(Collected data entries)

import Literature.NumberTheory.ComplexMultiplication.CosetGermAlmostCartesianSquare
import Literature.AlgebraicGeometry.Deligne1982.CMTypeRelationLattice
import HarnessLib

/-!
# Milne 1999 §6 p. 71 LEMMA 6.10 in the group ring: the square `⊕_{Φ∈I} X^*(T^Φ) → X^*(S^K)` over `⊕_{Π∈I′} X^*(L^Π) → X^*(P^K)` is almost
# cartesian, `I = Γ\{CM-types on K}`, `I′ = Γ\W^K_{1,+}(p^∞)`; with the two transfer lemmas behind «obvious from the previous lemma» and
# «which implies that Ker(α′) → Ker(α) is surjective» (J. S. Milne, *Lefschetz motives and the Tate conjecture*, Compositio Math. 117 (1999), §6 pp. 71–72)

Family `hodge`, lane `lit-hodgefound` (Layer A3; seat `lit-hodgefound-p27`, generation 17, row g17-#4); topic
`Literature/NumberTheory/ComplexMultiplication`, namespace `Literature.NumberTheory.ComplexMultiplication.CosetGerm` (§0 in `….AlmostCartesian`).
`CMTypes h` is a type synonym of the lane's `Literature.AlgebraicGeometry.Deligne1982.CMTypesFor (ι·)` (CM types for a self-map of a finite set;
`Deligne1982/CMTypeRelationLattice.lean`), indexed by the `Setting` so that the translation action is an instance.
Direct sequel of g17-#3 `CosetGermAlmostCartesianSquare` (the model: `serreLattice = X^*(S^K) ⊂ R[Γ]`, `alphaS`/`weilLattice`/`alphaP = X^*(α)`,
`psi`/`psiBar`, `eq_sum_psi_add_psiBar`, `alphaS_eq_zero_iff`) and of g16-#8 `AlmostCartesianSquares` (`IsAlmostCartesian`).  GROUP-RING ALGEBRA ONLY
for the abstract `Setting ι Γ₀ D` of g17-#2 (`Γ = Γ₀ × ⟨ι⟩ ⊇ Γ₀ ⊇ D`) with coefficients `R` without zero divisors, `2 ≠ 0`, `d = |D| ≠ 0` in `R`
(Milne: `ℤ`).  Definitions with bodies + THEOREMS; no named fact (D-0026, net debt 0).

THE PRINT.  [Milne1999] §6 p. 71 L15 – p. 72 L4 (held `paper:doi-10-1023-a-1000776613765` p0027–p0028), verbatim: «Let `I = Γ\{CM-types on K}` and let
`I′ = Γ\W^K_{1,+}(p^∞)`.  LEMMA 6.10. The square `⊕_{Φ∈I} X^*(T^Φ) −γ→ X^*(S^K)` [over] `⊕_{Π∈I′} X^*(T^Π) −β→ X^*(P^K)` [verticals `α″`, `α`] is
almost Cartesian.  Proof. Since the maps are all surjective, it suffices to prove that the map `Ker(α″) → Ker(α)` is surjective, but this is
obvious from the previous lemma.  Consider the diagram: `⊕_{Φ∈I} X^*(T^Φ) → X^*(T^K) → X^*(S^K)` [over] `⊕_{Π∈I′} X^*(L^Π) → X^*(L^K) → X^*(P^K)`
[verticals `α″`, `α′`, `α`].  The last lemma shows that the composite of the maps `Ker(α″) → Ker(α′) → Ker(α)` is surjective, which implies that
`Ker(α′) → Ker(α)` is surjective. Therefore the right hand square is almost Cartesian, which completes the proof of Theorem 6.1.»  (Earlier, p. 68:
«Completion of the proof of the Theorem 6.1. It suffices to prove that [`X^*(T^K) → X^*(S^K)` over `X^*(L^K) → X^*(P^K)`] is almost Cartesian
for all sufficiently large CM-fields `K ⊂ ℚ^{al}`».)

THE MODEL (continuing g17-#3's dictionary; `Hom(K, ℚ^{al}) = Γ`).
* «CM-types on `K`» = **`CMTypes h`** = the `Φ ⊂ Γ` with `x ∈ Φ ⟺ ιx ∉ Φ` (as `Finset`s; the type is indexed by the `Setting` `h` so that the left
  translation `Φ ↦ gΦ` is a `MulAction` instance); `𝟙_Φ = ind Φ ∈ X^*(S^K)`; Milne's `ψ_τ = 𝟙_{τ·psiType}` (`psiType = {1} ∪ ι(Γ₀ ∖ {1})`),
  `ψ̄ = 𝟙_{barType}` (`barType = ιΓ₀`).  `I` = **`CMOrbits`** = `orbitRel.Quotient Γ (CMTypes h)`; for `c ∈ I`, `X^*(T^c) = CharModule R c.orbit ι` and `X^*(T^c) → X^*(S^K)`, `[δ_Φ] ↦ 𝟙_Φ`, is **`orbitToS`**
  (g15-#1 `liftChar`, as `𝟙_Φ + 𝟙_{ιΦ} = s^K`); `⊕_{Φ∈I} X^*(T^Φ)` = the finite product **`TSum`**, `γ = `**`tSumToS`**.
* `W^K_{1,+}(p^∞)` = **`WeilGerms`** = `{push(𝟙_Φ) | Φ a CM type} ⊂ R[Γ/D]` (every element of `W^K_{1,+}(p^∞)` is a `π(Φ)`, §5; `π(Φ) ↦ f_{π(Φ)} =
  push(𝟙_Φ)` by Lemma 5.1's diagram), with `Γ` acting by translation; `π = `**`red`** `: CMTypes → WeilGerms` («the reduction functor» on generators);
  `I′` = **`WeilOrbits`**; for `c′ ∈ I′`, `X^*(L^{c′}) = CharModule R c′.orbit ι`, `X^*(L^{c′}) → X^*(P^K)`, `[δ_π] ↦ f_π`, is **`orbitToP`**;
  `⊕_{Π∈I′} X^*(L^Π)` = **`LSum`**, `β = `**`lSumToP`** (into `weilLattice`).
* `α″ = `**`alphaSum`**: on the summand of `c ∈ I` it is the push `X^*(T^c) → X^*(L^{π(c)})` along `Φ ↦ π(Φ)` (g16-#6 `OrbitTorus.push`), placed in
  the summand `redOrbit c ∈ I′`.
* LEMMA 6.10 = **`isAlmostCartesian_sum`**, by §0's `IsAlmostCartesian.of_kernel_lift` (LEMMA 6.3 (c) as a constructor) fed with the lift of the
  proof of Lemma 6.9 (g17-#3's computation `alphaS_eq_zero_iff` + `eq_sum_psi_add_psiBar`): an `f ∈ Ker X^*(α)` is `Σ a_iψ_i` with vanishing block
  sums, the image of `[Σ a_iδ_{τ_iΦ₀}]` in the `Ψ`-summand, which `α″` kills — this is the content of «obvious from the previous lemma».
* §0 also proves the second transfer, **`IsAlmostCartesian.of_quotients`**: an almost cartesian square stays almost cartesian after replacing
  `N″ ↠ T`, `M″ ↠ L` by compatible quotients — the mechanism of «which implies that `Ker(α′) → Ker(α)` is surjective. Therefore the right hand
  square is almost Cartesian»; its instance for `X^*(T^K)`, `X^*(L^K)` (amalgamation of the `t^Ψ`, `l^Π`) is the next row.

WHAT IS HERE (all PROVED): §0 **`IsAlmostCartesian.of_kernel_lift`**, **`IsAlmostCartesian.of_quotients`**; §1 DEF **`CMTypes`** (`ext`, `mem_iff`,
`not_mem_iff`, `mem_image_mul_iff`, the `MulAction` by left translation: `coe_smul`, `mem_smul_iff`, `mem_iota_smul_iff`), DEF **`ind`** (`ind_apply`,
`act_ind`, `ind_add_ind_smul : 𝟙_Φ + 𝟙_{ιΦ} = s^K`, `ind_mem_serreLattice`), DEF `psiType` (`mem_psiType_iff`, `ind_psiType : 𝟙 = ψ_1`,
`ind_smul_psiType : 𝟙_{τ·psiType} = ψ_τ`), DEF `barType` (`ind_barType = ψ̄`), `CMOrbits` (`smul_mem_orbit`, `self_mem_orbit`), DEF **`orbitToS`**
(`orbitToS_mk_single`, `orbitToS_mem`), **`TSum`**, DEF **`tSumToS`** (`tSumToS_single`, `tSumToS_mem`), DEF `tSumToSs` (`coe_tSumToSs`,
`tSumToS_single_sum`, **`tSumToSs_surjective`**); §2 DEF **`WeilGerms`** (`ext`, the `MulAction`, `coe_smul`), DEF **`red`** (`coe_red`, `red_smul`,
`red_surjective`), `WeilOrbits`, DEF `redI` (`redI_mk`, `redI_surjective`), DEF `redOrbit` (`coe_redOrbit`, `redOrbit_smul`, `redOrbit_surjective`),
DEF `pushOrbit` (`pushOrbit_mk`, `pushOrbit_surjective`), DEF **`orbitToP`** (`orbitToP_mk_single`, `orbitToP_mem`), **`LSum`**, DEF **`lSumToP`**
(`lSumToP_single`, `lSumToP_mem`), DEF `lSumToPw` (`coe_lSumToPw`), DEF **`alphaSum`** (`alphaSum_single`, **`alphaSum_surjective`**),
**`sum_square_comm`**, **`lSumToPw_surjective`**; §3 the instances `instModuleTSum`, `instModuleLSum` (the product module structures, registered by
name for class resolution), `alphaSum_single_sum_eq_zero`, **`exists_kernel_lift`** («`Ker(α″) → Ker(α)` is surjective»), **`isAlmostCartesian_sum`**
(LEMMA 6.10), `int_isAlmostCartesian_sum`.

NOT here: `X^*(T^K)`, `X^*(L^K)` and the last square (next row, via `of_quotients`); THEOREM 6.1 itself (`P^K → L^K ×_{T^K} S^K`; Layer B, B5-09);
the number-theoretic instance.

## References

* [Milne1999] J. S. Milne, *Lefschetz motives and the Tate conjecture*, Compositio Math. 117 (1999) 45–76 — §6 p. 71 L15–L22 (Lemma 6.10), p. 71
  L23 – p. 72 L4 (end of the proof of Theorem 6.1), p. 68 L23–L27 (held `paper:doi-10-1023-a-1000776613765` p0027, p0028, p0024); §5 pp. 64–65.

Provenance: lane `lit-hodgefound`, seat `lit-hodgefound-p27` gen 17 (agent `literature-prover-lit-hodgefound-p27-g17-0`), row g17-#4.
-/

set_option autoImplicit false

* * *

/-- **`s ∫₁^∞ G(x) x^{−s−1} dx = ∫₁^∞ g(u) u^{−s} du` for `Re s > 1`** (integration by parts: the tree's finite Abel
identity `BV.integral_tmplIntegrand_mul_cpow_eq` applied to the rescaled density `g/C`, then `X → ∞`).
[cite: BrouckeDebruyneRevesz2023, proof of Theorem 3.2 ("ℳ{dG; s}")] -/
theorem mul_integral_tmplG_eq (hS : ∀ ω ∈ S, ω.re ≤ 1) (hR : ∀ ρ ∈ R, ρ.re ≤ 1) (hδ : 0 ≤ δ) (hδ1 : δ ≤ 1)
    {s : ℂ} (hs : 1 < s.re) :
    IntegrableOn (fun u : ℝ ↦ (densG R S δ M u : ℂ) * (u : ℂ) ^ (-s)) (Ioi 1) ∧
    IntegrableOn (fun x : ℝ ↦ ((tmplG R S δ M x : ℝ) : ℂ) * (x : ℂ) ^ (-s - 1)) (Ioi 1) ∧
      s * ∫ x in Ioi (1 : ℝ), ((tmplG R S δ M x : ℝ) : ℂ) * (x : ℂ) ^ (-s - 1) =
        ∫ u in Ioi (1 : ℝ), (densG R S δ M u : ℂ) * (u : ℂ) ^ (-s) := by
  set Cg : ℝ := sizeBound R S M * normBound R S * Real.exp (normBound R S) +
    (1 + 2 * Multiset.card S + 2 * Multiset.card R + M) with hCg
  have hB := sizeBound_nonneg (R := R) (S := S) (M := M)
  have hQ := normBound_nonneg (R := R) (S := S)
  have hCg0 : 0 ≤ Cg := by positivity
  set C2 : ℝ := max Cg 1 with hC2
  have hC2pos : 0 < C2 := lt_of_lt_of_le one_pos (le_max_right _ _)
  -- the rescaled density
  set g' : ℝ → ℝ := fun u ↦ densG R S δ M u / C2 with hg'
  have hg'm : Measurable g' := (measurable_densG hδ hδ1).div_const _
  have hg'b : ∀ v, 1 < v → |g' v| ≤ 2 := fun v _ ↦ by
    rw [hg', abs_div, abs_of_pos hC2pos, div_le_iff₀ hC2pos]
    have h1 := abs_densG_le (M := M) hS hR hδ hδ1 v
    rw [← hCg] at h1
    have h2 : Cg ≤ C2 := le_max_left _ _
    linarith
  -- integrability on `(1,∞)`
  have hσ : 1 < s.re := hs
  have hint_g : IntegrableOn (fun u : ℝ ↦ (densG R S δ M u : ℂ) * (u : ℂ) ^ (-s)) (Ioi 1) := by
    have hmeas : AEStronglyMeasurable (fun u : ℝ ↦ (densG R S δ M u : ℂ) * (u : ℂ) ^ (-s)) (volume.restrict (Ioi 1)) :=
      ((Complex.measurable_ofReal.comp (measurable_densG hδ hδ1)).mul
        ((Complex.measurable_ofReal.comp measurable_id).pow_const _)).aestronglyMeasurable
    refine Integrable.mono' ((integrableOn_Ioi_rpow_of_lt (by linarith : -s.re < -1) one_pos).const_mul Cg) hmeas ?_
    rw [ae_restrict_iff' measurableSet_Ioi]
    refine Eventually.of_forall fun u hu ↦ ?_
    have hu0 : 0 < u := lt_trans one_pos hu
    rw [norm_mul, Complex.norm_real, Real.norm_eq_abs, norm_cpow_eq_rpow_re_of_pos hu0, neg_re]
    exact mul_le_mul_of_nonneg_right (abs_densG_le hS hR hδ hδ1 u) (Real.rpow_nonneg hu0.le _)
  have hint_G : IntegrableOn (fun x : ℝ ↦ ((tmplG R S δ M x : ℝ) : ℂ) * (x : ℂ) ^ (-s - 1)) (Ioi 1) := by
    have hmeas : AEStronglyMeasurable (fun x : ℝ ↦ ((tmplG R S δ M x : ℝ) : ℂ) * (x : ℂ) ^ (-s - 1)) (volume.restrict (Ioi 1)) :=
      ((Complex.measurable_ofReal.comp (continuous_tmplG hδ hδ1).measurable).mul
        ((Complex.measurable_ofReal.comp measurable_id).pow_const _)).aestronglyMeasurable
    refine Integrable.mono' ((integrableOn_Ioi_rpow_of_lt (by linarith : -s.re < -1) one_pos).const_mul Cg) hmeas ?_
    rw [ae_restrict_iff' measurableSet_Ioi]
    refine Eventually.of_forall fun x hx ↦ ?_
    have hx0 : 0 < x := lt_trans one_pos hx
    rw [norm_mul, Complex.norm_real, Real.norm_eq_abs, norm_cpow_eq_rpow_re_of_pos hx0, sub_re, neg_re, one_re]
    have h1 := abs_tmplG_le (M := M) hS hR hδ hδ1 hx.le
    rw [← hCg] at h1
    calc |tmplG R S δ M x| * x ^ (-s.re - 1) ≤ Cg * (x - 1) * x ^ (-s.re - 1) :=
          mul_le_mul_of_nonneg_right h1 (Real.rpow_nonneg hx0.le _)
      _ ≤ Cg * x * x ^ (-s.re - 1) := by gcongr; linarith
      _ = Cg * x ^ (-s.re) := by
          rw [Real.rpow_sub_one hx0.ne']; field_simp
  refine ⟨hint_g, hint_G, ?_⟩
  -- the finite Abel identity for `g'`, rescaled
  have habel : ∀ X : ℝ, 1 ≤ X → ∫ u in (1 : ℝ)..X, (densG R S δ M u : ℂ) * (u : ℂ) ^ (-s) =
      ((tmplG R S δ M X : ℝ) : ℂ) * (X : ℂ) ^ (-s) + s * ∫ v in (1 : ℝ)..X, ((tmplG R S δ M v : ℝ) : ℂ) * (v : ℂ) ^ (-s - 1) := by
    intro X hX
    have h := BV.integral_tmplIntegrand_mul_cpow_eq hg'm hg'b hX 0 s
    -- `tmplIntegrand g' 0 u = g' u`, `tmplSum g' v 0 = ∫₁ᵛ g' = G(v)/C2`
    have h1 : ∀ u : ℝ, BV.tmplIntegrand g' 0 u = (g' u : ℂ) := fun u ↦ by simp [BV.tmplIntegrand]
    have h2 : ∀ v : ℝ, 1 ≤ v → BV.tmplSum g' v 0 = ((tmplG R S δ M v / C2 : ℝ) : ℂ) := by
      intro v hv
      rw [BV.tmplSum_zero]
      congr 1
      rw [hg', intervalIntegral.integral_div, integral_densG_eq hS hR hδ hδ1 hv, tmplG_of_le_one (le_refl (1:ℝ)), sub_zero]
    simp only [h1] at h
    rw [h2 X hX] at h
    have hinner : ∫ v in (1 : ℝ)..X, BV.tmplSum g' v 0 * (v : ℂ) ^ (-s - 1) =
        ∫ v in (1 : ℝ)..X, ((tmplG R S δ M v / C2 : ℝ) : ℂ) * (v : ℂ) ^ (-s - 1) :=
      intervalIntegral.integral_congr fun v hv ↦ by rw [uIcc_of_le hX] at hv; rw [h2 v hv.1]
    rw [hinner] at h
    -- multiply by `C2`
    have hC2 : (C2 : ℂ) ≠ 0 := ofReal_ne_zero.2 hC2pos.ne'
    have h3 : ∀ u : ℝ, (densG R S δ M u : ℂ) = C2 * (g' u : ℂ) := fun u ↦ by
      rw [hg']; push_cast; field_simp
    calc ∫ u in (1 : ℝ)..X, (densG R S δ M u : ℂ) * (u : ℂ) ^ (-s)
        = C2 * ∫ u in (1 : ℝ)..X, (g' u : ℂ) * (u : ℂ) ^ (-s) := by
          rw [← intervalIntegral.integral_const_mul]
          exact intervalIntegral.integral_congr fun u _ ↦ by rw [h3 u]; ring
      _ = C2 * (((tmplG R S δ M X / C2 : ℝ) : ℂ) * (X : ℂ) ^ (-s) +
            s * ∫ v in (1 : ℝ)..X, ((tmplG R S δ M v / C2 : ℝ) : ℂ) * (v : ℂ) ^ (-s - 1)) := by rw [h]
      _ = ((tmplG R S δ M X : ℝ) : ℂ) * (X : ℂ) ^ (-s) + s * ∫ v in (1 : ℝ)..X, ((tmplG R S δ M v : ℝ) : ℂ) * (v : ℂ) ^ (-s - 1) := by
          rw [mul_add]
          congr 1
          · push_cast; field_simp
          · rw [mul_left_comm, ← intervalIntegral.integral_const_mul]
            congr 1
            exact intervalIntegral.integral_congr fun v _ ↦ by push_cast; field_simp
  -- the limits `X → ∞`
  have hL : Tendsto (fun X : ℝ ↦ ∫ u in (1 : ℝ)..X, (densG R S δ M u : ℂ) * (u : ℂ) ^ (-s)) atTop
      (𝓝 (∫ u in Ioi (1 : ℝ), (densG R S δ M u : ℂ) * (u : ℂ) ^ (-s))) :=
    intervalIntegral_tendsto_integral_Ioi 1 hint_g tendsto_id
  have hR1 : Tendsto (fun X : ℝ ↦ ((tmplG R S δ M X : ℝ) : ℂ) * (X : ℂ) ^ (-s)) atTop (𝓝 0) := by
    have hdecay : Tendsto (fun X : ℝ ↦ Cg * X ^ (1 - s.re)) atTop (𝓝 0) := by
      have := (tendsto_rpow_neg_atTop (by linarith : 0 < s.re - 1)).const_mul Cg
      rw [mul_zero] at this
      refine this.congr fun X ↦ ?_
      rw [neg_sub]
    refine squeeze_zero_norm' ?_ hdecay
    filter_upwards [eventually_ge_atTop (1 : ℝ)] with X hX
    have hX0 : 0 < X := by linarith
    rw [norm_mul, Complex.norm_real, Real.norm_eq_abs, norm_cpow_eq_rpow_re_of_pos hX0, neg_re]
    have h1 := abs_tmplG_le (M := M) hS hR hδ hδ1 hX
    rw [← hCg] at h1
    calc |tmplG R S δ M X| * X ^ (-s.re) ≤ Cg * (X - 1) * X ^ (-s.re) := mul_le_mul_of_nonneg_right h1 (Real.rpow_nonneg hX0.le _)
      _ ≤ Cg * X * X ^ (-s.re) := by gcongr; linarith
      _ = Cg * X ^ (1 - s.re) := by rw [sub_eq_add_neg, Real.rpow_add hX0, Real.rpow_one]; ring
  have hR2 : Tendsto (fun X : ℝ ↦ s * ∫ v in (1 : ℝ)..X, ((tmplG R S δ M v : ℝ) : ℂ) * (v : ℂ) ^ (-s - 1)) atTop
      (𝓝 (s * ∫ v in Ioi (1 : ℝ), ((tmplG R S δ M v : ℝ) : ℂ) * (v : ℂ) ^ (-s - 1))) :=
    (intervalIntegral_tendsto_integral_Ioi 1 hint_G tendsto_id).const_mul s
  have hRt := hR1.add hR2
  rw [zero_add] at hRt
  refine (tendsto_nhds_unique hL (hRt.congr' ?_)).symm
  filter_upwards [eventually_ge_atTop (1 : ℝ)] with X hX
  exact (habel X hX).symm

--

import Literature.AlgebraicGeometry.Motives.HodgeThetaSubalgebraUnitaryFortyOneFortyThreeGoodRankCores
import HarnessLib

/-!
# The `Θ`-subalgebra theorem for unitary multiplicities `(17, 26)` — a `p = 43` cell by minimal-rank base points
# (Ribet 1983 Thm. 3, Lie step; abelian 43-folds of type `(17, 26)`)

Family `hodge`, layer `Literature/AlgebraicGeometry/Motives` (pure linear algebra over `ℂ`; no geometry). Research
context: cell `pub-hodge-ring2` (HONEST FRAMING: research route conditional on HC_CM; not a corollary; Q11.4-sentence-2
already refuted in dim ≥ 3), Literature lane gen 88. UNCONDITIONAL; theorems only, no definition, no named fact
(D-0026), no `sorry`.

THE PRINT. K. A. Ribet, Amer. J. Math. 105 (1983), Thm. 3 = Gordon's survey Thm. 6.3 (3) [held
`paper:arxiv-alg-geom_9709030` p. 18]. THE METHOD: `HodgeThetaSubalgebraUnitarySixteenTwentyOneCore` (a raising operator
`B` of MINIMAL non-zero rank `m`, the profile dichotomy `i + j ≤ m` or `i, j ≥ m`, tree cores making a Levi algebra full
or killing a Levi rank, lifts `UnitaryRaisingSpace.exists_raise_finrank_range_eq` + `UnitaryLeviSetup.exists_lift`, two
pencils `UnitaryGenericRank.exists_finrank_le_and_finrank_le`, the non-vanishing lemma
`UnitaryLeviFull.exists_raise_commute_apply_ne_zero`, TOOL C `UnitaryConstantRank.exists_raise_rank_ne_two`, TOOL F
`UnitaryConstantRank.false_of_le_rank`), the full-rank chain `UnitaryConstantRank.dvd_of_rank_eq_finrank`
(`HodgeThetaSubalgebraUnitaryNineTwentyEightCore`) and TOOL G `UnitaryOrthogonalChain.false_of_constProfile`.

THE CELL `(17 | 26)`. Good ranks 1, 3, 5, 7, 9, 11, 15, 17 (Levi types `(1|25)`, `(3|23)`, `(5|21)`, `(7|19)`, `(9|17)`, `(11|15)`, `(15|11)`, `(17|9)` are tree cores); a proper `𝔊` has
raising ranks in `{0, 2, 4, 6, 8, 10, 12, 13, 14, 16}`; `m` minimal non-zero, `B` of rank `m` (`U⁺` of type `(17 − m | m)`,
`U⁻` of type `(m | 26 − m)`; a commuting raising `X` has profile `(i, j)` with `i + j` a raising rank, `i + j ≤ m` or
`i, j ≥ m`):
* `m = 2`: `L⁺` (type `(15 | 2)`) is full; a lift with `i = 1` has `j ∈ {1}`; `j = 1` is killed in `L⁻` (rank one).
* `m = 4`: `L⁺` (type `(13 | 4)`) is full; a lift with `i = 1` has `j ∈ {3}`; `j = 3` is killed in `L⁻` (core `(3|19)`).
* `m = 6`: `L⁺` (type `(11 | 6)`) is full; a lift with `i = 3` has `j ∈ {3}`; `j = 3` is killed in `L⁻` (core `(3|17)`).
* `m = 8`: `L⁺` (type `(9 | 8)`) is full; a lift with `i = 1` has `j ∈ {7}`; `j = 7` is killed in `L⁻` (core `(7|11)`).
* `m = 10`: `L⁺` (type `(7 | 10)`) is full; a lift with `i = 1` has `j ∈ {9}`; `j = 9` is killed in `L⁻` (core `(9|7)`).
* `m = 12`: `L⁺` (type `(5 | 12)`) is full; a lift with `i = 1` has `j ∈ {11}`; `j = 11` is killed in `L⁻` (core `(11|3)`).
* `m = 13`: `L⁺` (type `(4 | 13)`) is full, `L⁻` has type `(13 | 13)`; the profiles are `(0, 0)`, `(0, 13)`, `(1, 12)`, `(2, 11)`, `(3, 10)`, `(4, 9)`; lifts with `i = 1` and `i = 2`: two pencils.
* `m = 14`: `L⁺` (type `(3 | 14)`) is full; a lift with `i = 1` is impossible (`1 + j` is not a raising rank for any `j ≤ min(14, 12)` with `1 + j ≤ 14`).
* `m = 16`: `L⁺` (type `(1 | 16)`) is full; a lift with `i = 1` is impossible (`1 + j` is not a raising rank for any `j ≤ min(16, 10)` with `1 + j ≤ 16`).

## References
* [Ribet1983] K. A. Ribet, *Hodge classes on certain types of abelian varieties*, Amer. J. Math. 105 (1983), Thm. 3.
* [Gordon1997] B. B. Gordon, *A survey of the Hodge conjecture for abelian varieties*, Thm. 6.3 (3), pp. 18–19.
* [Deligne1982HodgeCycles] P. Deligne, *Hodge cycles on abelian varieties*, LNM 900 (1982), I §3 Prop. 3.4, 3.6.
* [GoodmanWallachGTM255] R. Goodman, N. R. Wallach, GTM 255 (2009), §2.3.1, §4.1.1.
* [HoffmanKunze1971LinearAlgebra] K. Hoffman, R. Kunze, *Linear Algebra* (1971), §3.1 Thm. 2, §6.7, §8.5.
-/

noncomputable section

* _ASSIGNMENT_
In the entries above, some lines hold the string "CharModule". Copy each of them.

* _TASK RESPONSE_
  `ψ̄ = 𝟙_{barType}` (`barType = ιΓ₀`).  `I` = **`CMOrbits`** = `orbitRel.Quotient Γ (CMTypes h)`; for `c ∈ I`, `X^*(T^c) = CharModule R c.orbit ι` and `X^*(T^c) → X^*(S^K)`, `[δ_Φ] ↦ 𝟙_Φ`, is **`orbitToS`**
  `I′` = **`WeilOrbits`**; for `c′ ∈ I′`, `X^*(L^{c′}) = CharModule R c′.orbit ι`, `X^*(L^{c′}) → X^*(P^K)`, `[δ_π] ↦ f_π`, is **`orbitToP`**;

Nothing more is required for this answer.